The battle for control of Libya’s destiny now features a strategic démarche by Turkey, in support of the GNA, to defeat a working alliance linking Egypt, the UAE, France, and Russia to the self-styled Libyan National Army (LNA) led by Khalifa Hifter.
When Turkey last saw advantage in maintaining a military presence in Libya, Istanbul was still called Constantinople. Egypt, already opposed to the consolidation of a Libyan government indebted to Islamists, views Turkey’s military escalation as a concrete demonstration of Ankara’s intent to isolate Egypt from its strategic hinterland to the west (Libya), north (the Mediterranean), and east (Gaza). Egyptian President Abdel-Fattah el-Sisi has declared a vital Egyptian national security interest in preventing the expansion of the Turkish alliance east of Libya’s oilfields, the port of Sirte, and the airbase at Jufra. This line places fully 60 percent of Libya’s oil reserves under LNA control.
Moscow and Washington
Russia has not been able to translate the race to control offshore gas to its advantage, but it has demonstrated a keen ability to exploit opportunities precipitated by the shortcomings of U.S. policies — in Syria for example and more recently in Libya. Forces associated with Moscow are fighting for the LNA, and Russian and Libyan pilots appear to be training in Libyan skies on newly supplied Russian warplanes.
Washington is not anxious to choose winners in the widening conflicts that increasingly define the region. On June 26, the U.S. embassy in Libya voiced opposition to what it termed a “foreign-backed campaign to undermine Libya’s energy sector and prevent the resumption of oil production,” presumably referring to pro-Hifter forces.
In Libya, as in Syria, Washington would prefer to simply freeze the conflict while limiting Russian efforts to expand its strategic footprint.
“Russia’s sustained involvement in Libya increases the violence and delays a political solution,” noted U.S. Marine Corps Brig.
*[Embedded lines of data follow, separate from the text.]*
/-
Copyright: the b2b-balaban T⁴-continuum CRUX team, row NE7b OWNER lineage `t4-ne7b-p1` (gen 143). Project licence.
-/
import Summits.QuantumFields.BalabanUV.T4Continuum.Spine.NE7b.SupTiltedCentredSplits

/-!
# THE TILTED CUMULANT CALCULUS, RULE THREE (SCOPING (d15)): along `ψ_s = ψ₀ + s·n`, for abstract growth-class observables `p, q, r`,
#   RULE 3  `d∕ds κ₃ᶜ(p,q,r) = κ₃ᶜ(∂p,q,r) + κ₃ᶜ(p,∂q,r) + κ₃ᶜ(p,q,∂r) − u₄(p,q,r,A)`,
# `κ₃ᶜ` the CENTRED third cumulant `Z⁻¹∫e(p−⟨p⟩)(q−⟨q⟩)(r−⟨r⟩)` (the background-dependent centring INSIDE the integrand, as in (521)'s display),
# `u₄` in (522)∕(572)'s format (the centred fourth moment minus the three products of centred pair moments), `A = U′(·)n`, `∂p = p′(·)n`.  Proof
# recipe of (581): the centred function equals the RAW `Z⁻¹∫epqr − Z⁻²Σ∫ep∫eqr + 2Z⁻³∫ep∫eq∫er` for every `s` ((581) `split_centred_triple`, `Z > 0`),
# whose eight moments have line derivatives by (581) `hasDerivAt_moment_line` and the class closure; the target is split into raw moments by
# `split_centred_pair∕triple∕quad`; `field_simp; ring` closes (row NE7b, node U5c; (581), (582) BY NAME; [folklore])

Cell `pub-balaban`, sub-cell `t4`, spine estimate NE7b (`T4WeightBudget.RelWeightBound`; the cell's OWN estimate — NOT PRINTED in
[Bałaban 1983–89], NOT PROVED).  Crux-route work under `Spine/NE7b/` by the row OWNER (`t4-ne7b-p1` gen 143, file (583)) under FREEZE
(0)'s crux-prover clause; NOTHING of Bałaban's is named as a Lean object, valued or asserted; no `T4Continuum/Support` leaf typed; no
`def`, no notation; zero `sorry`.  Imports (BY NAME): the OWNER's (582) `…SupTiltedCentredSplits` (`split_centred_pair`, `split_centred_quad`),
(581) `…SupTiltedCumulantCalculusOne` (everything else; through it (513), (518), (516), (514), (410)).

WHAT IS PROVED ([folklore]): **RULE 3 `hasDerivAt_tilted_kappa3_line`**; toy.

HONEST (what this is NOT).  Calculus bookkeeping; rule 4 (`u₄ ↦ Σu₄(∂) − u₅`), the fifteen instantiations, the FORM of `∂⁵W` and the assembly are NOT
typed here.  Scalar skeleton ((A3), NC-NE7b-α UNRULED); nothing of Bałaban's asserted.  BY-NAME EFFECT ON THE WALL: NONE.  NE7b NOT PRINTED ∕
NOT PROVED; spine PROVED 0∕9; rung (B)+1 — the programme's measures remain FINITE-torus statements; NOT the mass gap, NOT Clay.  HONEST DEPENDENCY:
continuum YM on T⁴ ⇐ BetaPertH ∧ nine spine estimates (0∕9 proved); BetaPertH ⇐ (D1) ∧ (D4) ∧ CAP+tail; G-an2-4 gates asym, D1 and NE2∕3∕4.
-/

set_option autoImplicit false
set_option maxSynthPendingDepth 3

noncomputable section

namespace Summit.QuantumFields.BalabanUV.T4Continuum.NE7b.SupTiltedCumulantCalculusTwo

open MeasureTheory ProbabilityTheory Real Set Function Finset Matrix
open scoped BigOperators
open SupFourthOrderMonomials (integrable_tilted_of_growth)
open SupBlockDressedStep (block_Z_pos)
open SupTiltedCumulantCalculusOne (class_const_nonneg class_mul_abs_le class_mul_fderiv_le class_mul_fderiv_continuous class_grad_abs_le
  class_apply_abs_le hasDerivAt_moment_line hasDerivAt_Z_line split_centred_triple)
open SupTiltedCentredSplits (split_centred_pair split_centred_quad)

variable {ι : Type} [Fintype ι] [DecidableEq ι]

variable {Γ : Matrix ι ι ℝ} {γop : ℝ} {U : EuclideanSpace ℝ ι → ℝ} {U' : EuclideanSpace ℝ ι → EuclideanSpace ℝ ι →L[ℝ] ℝ}
  {U'' : EuclideanSpace ℝ ι → EuclideanSpace ℝ ι →L[ℝ] EuclideanSpace ℝ ι →L[ℝ] ℝ} {κ₀ κ₁ κ₂ a τ δ θ : ℝ}
  {p q r : EuclideanSpace ℝ ι → ℝ} {p' q' r' : EuclideanSpace ℝ ι → EuclideanSpace ℝ ι →L[ℝ] ℝ} {Cp Cq Cr : ℝ} {np nq nr : ℕ}
import Summits.RiemannHypothesis.RiemannHypothesis.Theorems.PfPersistenceEigenvectorTolerance
import HarnessLib

/-!
# PF persistence — the SECOND LEVEL `ε₂` (I): Courant–Fischer attainment at every bottom vector, and
# the gap binder IS the gauge
(pub-rhpf, cand-3 gen 9 — CAND seat 3, variational / second-eigenvalue structure; companion file
`PfPersistenceSecondLevelWalls` carries the Weyl–Lipschitz law, the W2 walls for gap readers, gap persistence and
the nesting in the truncation rank)

**HONEST FRAMING. This is a mechanism/rigidity campaign; no RH claims.** Everything in this file is RH-free,
finite-dimensional VARIATIONAL algebra about real window matrices `M : Matrix (Fin (n+1)) (Fin (n+1)) ℝ` in
dimension `≥ 2` (`0 < n`), their bottom Rayleigh value `bottomRayleigh` (`ε₁`), the TYPED second level
`secondRayleigh` (`ε₂ := ⨆_u sInf` of the Rayleigh quotients on `u^⊥`, `PfPersistenceGapClassG1` §7 — typed there,
used nowhere in the tree until now) and the bottom-gap GAUGE `bottomGapGauge d win = ε₂ − ε₁` (schema
`eps2_even − eps1_even`). Labels: every statement is PROVED; no DATA enters; nothing here bears on the truth of RH.

* §1 THE RAYLEIGH SET ON AN ORTHOGONAL COMPLEMENT `orthRayleighSet M u` (so `ε₂ = ⨆_u sInf (orthRayleighSet M u)`
  definitionally): nonempty in dimension `≥ 2` (`exists_ne_zero_dotProduct_eq_zero`), bounded below by `ε₁`, its
  infimum bounded above by the entry sum; hence `ε₁ ≤ ε₂ ≤ Σ|M_{ij}|` with NO symmetry, and the `⨆` is a genuine
  supremum (`bddAbove_range_sInf_orthRayleighSet`), not a junk value.
* §2 **COURANT–FISCHER ATTAINMENT WITHOUT COMPACTNESS OR CALCULUS** (`secondRayleigh_eq_sInf_orthRayleighSet`): for
  a SYMMETRIC matrix and ANY bottom vector `u₀`, `ε₂ = sInf (orthRayleighSet M u₀)` — the `⨆` is attained at every
  bottom vector. Proof: for an arbitrary `u`, the plane spanned by `u₀` and a near-minimiser `y ⊥ u₀` contains a
  nonzero vector orthogonal to `u`, and on that plane the form is `≤ (sInf + δ)|v|²` because the cross term
  `u₀ᵀMy = ε₁ (u₀·y) = 0` vanishes (symmetry + `Mu₀ = ε₁u₀`). Homogeneous form: `ε₂|v|² ≤ vᵀMv` on `u₀^⊥`.
* §3 **THE GAP BINDER IS THE GAUGE** (`hasBottomGap_iff`, `exists_hasBottomGap_iff`): for symmetric `M`,
  `HasBottomGap M u₀ γ ↔ IsBottomVector M u₀ ∧ 0 < γ ∧ ε₁ + γ ≤ ε₂`, and `(∃ u₀, HasBottomGap M u₀ γ) ↔ 0 < γ ∧
  ε₁ + γ ≤ ε₂`; on the dial space, `(∃ u₀, HasBottomGap (d win) u₀ γ) ↔ 0 < γ ∧ γ ≤ bottomGapGauge d win`. So the
  per-window NUMERICAL BINDER of the eigenvector walls (`PfPersistenceEigenvectorTolerance`, `…ConeContinuity`;
  RULING A195's 'modulo per-window gap binders') is discharged by the two lowest eigenvalues of ONE symmetric matrix —
  no eigenvector enters — EVERY bottom vector then carries the gap (`HasBottomGap.of_isBottomVector`), and a
  positive gauge at `ζ`'s window is itself the largest gap binder (`zeta_exists_hasBottomGap_of_gauge_pos`).
HONEST RESIDUE (recorded, not targeted): nothing here says the gauge of `ζ`'s window matrix is positive at any
window (that is per-window DATA, to be certified by the engines), nor anything about gap class G1; dimension-one
windows (`N = 0`) are excluded throughout (`ε₂` is a junk `sInf ∅` value there).
-/


set_option linter.dupNamespace false  -- the mandated namespace repeats `RiemannHypothesis`
/-
Copyright (c) 2026 the pub-hodgecm-mathlib formalisation cell (harness21).  Prover seat hodgecm-mathlib-B-p14 (g36): road «S3-tree» (chair F0P3a-plan (g11); architect A-p16 (g30) A-88 (4);
T10-42 (3) S3-res capital), brick T1 «the `U(3)_v` tree», DATUM-FREE EDITION R5a = THE APARTMENT AND THE PARENT OF A SELF-DUAL VERTEX FOR ANY ISOMETRIC INVOLUTION; 2026-09-01.
Twin of ★ T1d-A `UnitaryLatticeTreeApartment` §§ (apartment vertices) and ★ T1d-B `UnitaryLatticeTreeParent` (the parent of a self-dual vertex, given its frame).
-/
import Literature.NumberTheory.Automorphic.UnitaryLatticeTreeParent                      -- ★ T1d-B (B-p14 (g35)): `latt_diagonal_three_inf_scaleLattice`, `latt_diagonal_zpow_zero`, `diagonal_one_mid_eq`; brings ★ T1d-A Apartment
import Literature.NumberTheory.Automorphic.UnitaryLatticeTreeFixedCostarCoordsRamified   -- ★ (F0P3a-p07 (g11)): `dualLatt_latt_diagonal_antidiagonal` (`σϖ`-free duals of diagonal lattices)
import Literature.NumberTheory.Automorphic.UnitaryLatticeTreeStarOfInvolution            -- ★ T1e R1 (B-p14 (g36)): `isSelfDualLattice_stdLattice_three_of_v`
import HarnessLib

/-!
# The lattice graph of a hermitian space — T1 FILE R5a: THE APARTMENT `{L_a, L′_a}` AND THE PARENT OF A SELF-DUAL VERTEX, FOR ANY ISOMETRIC INVOLUTION
# (no `σϖ = ϖ`: ramified places included; Bruhat–Tits 1972 §10, Tits 1979 §3.3.3, Serre *Trees* II.1.1)

Topic `NumberTheory/Automorphic`; namespace `Literature.NumberTheory.Automorphic.UnitaryLatticeTree`.  THEOREMS ONLY (no definition, no instance, no notation, no named fact,
no `sorry`); kernel lane.  Cell `pub/hodgecm-mathlib` (D-0151), crux H413 = `stmt-HodgeConjecture-24833`; road «S3-tree», brick T1 «the `U(3)_v` lattice graph is a TREE»,
DATUM-FREE EDITION (S3-res capital: the tame-ramified residue letter needs tree-ness `hT` at places where `σϖ = −ϖ`, ★ `isTree_latticeGraph_three` being proved under the
UNRAMIFIED datum only).  The ★ T1d chain (Apartment → Parent → TypeTwoNormalForm → TypeTwoParent → TypeTwoChild → IsTree) uses `σϖ = ϖ` only to see that the `ϖ`-power diagonal
matrices `t_a = diag(ϖ^a, 1, ϖ^{−a})` are unitary.  For ANY involution `σ` preserving `v` the unitary torus element is `diag(ϖ^a, 1, (σϖ)^{−a})` (★ `UnitaryGroup.exists_coe_eq_torusDiag`),
and it spans the SAME lattices, since `|σϖ| = |ϖ|` and a diagonal lattice only sees valuations (★ `latt_diagonal_congr`).  This file re-issues the apartment facts and the
PARENT OF A SELF-DUAL VERTEX in that generality; the frame of the vertex (`L = κ·L_a`, `κ ∈ K₀`) is taken as a HYPOTHESIS here (it is supplied by the Cartan decomposition
★ `UnitaryGroup.exists_cartan_of_involution` + transitivity, filed separately), so that this file stays in the pure `[Valued K ℤᵐ⁰]` currency of ★ T1a.

* §1 `exists_coe_eq_diagonal_zpow_of_involution` (`diag(ϖ^a, 1, (σϖ)^{−a}) ∈ U(σ, J₀)`), `latt_diagonal_map_zpow_eq` ∕ `latt_diagonal_map_zpow_mul_eq` (diagonal lattices only see valuations).
* §2 **`isSelfDualLattice_latt_diagonal_zpow_of_v`** (`L_a` self-dual), **`isVertexLattice_two_N₁_of_v`** (`N₁ = latt diag(1,1,ϖ)` is of type `2` for ANY valuation-preserving `σ` —
  supersedes ★ `isVertexLattice_two_latt_diagonal_one_one` (`σϖ = ϖ`) and ★ `isVertexLattice_two_N₁_of_neg` (`σϖ = −ϖ`)), **`isVertexLattice_two_latt_diagonal_zpow_of_v`** (`L′_a` of type `2`).
* §3 `dualLatt_latt_diagonal_three_of_v` (`(latt diag(ϖ^a,ϖ^b,ϖ^c))^♯ = latt diag(ϖ^{−c},ϖ^{−b},ϖ^{−a})`, over ★ `dualLatt_latt_diagonal_antidiagonal`).
* §4 **`latticeParent_spec_of_isSelfDualLattice_of_frame`**: for `κ ∈ K₀`, `a : ℤ` and `L = κ·L_a ≠ 𝒪³`: `depth L ≥ 1`, `latticeParent L` is of type `2`, strictly below `L`, of the same
  depth — ★ `latticeParent_spec_of_isSelfDualLattice` with the frame as input and `hd ↦ (hσ, hvσ, hϖ)`.

HONEST LABEL: HC_CM is proved only modulo the 2 remaining named inputs (hLiu418 24832, h413 24833) until rung 0 closes; nothing printed is asserted here (elementary lattice algebra).

## References
* [BruhatTits1972] F. Bruhat, J. Tits, *Groupes réductifs sur un corps local I*, Publ. Math. IHÉS 41 (1972), §10.
* [Tits1979] J. Tits, *Reductive groups over local fields*, PSPM 33.1 (1979), §2.4, §3.3.3.
* [Serre1980Trees] J.-P. Serre, *Trees* (1980), Ch. II §1.1.
* [Jacobowitz1962] R. Jacobowitz, *Hermitian forms over local fields*, Amer. J. Math. 84 (1962), §4, §7–§8.
-/

set_option autoImplicit false

noncomputable section

open scoped Valued WithZero Matrix MatrixGroups

namespace Literature.NumberTheory.Automorphic.UnitaryLatticeTree

open Literature.NumberTheory.Automorphic Literature.NumberTheory.Automorphic.HermitianLattice
open Literature.NumberTheory.Automorphic.CartanUnique

variable {K : Type*} [Field K] [Valued K ℤᵐ⁰] {σ : K →+* K} {ϖ : K}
Gen. Bradford Gering, AFRICOM’s director of operations. “Russia continues to push for a strategic foothold on NATO’s southern flank and this is at the expense of innocent Libyan lives.”
Even as antagonists eschew efforts to reach win-win solutions, the costs of the region’s growing polarization continue to grow.
“If we consider a military solution through militarization, this will be the end of Cypriot Hellenism, which I do not want,” warned Nicos Anastasiades, president of the Republic of Cyprus.
Anastasiades stressed that he is seeking a purely diplomatic solution to the geopolitical threat Turkey poses to Cyprus and the overall instability it is causing in the eastern Mediterranean.
Would that other leaders in the region commit to the same strategy.
Geoffrey Aronson is a non-resident scholar at MEI. The views expressed in this article are his own.